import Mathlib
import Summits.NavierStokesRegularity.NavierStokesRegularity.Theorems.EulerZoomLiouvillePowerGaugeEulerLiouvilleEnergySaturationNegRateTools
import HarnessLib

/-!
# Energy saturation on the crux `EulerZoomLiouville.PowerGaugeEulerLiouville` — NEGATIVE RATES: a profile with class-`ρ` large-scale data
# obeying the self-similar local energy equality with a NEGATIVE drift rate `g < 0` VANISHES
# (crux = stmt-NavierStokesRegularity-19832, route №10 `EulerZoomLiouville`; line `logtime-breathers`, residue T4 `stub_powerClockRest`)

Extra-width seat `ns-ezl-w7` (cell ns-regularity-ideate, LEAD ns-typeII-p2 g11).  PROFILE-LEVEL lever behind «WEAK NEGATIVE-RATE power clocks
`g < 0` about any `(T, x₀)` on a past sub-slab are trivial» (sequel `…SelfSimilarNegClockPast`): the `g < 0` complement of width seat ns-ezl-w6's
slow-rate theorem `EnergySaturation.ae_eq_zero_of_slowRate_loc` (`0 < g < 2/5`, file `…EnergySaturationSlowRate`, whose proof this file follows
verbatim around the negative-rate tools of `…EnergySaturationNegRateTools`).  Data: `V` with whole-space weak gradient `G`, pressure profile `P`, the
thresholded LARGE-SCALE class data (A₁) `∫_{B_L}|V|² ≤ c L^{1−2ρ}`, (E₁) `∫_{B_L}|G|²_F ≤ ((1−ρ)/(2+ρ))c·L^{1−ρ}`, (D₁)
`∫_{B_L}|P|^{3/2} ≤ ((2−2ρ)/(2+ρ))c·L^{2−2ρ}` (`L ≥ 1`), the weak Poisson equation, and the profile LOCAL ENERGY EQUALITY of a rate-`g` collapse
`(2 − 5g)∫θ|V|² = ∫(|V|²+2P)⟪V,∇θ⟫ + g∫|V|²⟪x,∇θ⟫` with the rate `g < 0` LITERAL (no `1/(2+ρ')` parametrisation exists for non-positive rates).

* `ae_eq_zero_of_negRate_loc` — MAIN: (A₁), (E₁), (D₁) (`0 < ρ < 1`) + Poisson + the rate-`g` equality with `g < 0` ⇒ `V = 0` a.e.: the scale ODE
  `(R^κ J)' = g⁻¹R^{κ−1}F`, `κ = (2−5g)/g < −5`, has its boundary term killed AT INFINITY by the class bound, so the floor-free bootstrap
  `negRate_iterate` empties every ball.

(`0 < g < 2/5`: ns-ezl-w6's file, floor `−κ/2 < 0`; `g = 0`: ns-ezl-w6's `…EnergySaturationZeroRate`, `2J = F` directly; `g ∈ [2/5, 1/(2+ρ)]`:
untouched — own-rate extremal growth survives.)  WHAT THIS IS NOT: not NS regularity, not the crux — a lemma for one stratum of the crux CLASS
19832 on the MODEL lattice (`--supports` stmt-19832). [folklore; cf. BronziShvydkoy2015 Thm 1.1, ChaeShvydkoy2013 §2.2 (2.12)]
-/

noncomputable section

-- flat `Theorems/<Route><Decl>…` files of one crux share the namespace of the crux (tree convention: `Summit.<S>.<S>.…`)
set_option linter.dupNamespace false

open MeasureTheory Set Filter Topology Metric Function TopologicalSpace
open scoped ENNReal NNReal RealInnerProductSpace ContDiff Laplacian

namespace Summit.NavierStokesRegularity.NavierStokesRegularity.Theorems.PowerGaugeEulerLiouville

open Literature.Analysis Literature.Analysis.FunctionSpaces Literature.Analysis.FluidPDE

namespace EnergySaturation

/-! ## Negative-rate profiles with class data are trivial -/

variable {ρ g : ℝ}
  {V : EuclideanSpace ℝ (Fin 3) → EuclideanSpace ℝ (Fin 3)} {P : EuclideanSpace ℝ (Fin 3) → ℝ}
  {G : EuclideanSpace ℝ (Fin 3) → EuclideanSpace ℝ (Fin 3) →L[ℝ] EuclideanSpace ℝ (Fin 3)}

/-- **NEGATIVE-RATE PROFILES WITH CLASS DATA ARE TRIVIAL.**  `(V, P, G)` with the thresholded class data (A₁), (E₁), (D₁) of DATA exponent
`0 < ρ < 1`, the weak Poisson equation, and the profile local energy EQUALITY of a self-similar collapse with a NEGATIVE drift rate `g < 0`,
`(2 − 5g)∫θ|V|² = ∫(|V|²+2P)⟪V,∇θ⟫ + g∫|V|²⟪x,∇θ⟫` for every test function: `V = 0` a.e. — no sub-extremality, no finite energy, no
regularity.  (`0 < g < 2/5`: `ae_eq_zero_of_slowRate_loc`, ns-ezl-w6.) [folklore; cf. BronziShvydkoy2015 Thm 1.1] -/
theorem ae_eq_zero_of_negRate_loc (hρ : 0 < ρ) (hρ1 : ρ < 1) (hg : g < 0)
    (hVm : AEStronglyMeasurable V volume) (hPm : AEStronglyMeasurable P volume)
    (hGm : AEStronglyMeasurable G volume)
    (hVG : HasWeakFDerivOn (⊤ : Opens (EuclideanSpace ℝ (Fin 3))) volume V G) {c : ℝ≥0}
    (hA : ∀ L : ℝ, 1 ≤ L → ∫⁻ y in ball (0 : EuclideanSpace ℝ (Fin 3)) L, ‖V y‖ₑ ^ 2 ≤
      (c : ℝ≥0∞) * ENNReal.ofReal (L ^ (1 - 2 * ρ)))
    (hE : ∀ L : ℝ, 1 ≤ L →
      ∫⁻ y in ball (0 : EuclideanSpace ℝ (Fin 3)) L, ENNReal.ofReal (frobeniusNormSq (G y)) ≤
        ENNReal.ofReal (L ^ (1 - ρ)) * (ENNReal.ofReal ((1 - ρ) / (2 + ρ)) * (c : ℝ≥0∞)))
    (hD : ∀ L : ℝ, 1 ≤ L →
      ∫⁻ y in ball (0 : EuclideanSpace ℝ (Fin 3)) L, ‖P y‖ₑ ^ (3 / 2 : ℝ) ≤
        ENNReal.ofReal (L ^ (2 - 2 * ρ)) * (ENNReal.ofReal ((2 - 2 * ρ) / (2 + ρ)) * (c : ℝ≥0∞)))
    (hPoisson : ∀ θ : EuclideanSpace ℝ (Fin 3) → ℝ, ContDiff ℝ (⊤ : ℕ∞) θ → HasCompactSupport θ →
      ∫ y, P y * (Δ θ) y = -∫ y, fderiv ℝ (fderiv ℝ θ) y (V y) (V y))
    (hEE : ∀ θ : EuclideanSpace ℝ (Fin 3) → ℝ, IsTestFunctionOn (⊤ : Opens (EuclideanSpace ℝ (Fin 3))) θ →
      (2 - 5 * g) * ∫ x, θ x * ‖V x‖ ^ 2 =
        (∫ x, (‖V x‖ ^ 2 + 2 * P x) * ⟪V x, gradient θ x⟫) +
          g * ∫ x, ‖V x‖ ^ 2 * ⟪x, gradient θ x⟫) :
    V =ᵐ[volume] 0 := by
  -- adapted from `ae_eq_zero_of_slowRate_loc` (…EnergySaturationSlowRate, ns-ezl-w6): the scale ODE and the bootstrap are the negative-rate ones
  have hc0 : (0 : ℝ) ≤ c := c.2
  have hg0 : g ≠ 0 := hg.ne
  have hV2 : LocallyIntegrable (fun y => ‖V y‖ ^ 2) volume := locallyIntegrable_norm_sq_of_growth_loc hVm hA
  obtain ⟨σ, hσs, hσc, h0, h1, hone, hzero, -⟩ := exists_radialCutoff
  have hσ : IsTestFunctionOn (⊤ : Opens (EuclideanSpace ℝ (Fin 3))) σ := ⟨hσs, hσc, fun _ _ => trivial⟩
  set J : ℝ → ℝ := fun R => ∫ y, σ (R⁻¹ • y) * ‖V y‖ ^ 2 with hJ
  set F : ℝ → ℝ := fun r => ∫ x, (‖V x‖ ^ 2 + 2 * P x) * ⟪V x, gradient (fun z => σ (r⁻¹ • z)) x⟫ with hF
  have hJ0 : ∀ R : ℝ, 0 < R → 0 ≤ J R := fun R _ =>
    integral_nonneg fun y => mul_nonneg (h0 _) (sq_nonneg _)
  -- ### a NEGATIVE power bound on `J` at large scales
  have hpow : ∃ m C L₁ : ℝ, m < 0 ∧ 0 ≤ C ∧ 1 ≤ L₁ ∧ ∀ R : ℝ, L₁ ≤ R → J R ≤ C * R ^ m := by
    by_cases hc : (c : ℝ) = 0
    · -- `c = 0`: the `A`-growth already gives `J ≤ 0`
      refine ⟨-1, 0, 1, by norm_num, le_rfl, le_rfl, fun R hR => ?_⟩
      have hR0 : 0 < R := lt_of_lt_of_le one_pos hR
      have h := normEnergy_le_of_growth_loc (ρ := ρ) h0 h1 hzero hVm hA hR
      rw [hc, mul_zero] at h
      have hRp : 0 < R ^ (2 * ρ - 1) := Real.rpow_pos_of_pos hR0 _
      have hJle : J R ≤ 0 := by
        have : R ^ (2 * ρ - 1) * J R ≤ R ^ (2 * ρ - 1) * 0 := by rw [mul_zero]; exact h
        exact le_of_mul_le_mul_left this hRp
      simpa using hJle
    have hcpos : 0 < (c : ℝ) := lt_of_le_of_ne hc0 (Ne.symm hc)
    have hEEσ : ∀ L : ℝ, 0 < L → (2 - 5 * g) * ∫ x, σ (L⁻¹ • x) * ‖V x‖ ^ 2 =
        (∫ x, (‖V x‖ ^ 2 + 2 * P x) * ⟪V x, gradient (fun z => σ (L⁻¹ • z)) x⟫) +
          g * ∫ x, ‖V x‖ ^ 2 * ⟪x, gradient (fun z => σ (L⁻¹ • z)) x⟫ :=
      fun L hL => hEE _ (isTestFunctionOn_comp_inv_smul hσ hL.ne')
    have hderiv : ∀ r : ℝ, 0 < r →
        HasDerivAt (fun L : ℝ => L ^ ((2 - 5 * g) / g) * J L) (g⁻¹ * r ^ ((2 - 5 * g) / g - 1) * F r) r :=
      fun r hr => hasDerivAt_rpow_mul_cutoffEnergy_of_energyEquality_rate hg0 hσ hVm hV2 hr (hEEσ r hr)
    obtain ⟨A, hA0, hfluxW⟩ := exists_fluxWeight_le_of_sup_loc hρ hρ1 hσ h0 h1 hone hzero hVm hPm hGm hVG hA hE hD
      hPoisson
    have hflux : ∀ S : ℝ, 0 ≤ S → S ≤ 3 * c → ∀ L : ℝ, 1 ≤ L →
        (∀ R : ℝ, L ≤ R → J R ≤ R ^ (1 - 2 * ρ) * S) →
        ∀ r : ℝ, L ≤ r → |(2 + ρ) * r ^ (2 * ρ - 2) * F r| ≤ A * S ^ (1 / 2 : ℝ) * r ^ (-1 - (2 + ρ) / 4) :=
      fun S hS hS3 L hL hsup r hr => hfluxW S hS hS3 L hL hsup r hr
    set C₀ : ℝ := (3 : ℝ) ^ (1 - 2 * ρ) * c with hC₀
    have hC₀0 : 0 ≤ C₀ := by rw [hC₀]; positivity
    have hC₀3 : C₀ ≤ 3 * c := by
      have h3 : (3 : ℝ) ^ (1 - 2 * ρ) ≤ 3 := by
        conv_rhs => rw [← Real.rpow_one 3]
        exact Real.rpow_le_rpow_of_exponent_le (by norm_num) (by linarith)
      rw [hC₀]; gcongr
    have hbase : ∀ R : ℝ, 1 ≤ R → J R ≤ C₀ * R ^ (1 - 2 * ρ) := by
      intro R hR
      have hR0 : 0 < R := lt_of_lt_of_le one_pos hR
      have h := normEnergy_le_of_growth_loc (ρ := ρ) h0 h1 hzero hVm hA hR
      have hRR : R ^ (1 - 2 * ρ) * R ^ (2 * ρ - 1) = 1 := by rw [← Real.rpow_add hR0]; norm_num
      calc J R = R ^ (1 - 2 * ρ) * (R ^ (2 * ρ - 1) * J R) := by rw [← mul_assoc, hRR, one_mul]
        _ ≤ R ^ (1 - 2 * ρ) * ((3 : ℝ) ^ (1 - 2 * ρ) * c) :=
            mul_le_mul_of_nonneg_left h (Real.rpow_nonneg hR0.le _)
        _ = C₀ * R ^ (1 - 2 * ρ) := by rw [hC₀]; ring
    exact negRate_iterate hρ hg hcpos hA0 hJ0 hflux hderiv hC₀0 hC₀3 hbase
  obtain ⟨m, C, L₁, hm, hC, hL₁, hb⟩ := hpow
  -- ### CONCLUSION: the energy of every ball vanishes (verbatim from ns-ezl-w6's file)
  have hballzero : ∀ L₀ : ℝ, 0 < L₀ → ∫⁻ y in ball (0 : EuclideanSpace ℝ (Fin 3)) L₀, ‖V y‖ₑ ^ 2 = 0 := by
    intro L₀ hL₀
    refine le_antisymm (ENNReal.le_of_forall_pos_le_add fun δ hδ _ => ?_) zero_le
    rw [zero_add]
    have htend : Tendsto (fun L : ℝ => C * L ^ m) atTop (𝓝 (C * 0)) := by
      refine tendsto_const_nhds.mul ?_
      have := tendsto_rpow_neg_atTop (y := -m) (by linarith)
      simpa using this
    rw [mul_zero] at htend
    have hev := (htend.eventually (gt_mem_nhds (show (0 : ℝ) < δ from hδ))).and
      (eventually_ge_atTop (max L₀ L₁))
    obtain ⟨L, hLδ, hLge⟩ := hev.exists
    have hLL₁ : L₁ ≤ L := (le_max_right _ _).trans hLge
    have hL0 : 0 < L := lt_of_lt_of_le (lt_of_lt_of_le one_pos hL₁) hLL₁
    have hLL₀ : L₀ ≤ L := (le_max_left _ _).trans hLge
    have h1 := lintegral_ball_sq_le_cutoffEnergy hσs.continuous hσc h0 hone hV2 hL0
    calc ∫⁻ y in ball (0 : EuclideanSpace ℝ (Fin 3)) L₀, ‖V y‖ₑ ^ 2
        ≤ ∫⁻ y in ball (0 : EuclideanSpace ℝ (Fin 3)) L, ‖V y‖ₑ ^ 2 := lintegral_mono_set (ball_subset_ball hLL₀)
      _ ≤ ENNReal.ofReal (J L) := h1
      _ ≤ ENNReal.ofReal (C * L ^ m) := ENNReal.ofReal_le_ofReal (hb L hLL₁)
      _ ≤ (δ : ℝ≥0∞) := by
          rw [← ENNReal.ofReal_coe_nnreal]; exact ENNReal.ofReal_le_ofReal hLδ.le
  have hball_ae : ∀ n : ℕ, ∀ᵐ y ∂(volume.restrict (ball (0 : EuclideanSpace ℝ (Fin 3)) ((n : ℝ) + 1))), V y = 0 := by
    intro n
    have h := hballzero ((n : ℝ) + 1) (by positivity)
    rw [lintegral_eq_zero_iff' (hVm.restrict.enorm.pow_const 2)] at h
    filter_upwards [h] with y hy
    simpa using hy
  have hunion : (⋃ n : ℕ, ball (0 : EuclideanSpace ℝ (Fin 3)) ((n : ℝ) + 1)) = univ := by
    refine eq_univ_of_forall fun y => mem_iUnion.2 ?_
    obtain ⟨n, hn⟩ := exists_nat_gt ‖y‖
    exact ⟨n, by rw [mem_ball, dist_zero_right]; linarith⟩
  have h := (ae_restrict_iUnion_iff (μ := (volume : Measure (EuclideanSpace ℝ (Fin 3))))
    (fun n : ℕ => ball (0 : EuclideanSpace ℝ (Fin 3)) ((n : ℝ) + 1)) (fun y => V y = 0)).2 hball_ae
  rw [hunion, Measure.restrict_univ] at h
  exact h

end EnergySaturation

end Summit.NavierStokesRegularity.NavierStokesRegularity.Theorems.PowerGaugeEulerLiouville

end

(What is needed):
Where does the word "seat" occur in the data? Copy every line that has it.

(Answer space):
Extra-width seat `ns-ezl-w7` (cell ns-regularity-ideate, LEAD ns-typeII-p2 g11).  PROFILE-LEVEL lever behind «WEAK NEGATIVE-RATE power clocks
`g < 0` about any `(T, x₀)` on a past sub-slab are trivial» (sequel `…SelfSimilarNegClockPast`): the `g < 0` complement of width seat ns-ezl-w6's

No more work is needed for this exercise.